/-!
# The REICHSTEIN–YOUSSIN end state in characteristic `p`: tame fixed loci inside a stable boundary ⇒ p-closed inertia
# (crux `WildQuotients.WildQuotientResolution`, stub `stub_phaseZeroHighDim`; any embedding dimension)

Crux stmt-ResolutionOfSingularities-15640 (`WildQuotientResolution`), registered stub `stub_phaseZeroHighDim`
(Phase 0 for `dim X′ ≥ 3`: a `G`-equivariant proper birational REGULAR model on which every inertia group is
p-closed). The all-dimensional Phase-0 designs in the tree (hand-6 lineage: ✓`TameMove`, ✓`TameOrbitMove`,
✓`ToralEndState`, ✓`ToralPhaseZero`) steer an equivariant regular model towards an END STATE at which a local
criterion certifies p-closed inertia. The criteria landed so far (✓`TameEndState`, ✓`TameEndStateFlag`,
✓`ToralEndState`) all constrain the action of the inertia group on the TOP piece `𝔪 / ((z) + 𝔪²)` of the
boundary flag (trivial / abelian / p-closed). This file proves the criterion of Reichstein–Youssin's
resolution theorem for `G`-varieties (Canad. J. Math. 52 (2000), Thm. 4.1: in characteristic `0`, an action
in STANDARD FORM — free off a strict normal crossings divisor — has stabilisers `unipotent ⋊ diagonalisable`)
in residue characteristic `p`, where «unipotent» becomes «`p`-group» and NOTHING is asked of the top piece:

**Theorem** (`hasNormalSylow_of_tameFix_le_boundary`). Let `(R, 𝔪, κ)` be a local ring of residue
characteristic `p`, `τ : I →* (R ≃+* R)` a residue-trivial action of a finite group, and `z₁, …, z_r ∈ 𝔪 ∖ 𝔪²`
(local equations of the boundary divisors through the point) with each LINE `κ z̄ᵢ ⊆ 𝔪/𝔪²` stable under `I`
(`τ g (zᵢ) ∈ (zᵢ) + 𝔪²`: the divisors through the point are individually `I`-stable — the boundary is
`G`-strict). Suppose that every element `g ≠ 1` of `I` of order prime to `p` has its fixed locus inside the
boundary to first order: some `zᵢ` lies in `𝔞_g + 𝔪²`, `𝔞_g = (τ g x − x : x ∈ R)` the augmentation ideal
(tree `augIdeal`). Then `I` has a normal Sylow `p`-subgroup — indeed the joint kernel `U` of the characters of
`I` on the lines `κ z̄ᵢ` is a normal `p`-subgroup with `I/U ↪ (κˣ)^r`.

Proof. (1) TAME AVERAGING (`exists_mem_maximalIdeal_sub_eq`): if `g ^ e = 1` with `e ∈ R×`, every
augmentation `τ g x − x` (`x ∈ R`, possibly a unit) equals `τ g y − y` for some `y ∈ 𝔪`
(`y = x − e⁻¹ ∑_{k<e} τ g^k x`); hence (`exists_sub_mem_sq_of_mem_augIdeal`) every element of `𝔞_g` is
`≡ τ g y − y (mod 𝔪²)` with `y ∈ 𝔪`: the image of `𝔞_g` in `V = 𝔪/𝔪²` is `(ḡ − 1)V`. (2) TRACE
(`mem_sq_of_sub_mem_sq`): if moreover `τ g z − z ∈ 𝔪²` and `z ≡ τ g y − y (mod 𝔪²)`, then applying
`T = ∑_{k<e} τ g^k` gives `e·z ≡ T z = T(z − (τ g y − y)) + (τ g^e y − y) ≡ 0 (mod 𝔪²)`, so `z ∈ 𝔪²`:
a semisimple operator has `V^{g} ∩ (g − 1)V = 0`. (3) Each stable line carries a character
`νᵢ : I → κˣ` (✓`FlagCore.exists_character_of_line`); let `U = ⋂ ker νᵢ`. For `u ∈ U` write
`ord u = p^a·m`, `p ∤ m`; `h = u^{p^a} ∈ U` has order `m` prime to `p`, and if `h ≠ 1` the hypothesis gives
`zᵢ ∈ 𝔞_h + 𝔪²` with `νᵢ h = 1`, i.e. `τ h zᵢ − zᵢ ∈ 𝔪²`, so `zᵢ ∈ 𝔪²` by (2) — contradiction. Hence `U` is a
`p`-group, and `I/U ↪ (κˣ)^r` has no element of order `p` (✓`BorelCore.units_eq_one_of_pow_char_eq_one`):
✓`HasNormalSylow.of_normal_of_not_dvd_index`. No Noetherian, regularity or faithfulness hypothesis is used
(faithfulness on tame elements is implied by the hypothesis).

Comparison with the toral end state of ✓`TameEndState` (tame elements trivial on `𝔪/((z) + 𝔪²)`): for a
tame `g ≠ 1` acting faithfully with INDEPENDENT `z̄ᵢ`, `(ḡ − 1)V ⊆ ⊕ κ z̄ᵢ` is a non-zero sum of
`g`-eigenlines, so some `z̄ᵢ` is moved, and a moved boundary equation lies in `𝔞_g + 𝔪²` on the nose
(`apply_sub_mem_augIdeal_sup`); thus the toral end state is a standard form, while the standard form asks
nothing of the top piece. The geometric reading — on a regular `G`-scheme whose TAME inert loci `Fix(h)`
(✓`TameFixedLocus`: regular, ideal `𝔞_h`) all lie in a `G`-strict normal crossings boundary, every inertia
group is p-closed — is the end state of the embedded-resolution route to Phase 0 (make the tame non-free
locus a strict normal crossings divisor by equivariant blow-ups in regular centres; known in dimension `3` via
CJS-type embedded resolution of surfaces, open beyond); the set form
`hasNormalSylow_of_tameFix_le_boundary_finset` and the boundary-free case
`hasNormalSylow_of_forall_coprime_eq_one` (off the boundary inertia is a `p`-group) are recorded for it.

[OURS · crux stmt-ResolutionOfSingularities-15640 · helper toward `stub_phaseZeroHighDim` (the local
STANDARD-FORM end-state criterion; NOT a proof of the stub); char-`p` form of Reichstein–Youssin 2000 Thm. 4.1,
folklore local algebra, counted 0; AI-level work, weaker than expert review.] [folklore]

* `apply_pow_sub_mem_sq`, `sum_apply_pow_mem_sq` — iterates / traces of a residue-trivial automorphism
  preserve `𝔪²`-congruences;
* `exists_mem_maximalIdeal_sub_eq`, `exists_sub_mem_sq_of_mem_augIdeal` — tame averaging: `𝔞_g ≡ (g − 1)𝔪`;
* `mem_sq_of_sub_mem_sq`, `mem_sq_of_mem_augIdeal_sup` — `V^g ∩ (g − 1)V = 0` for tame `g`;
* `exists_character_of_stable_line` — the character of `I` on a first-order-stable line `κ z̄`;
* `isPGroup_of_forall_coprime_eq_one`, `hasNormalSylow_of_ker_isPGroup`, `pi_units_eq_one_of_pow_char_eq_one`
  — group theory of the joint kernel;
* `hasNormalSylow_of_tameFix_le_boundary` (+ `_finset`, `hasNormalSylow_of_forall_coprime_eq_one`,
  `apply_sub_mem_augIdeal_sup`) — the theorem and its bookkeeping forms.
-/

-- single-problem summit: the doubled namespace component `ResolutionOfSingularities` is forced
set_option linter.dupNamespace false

☆ ☆ ☆ ☆

Problem to solve:
Output exactly the lines of the material above from the one containing "locus a strict" up to and including the one containing "STANDARD-FORM end-state criterion;".

Solution to the problem:
locus a strict normal crossings divisor by equivariant blow-ups in regular centres; known in dimension `3` via
CJS-type embedded resolution of surfaces, open beyond); the set form
`hasNormalSylow_of_tameFix_le_boundary_finset` and the boundary-free case
`hasNormalSylow_of_forall_coprime_eq_one` (off the boundary inertia is a `p`-group) are recorded for it.

[OURS · crux stmt-ResolutionOfSingularities-15640 · helper toward `stub_phaseZeroHighDim` (the local
STANDARD-FORM end-state criterion; NOT a proof of the stub); char-`p` form of Reichstein–Youssin 2000 Thm. 4.1,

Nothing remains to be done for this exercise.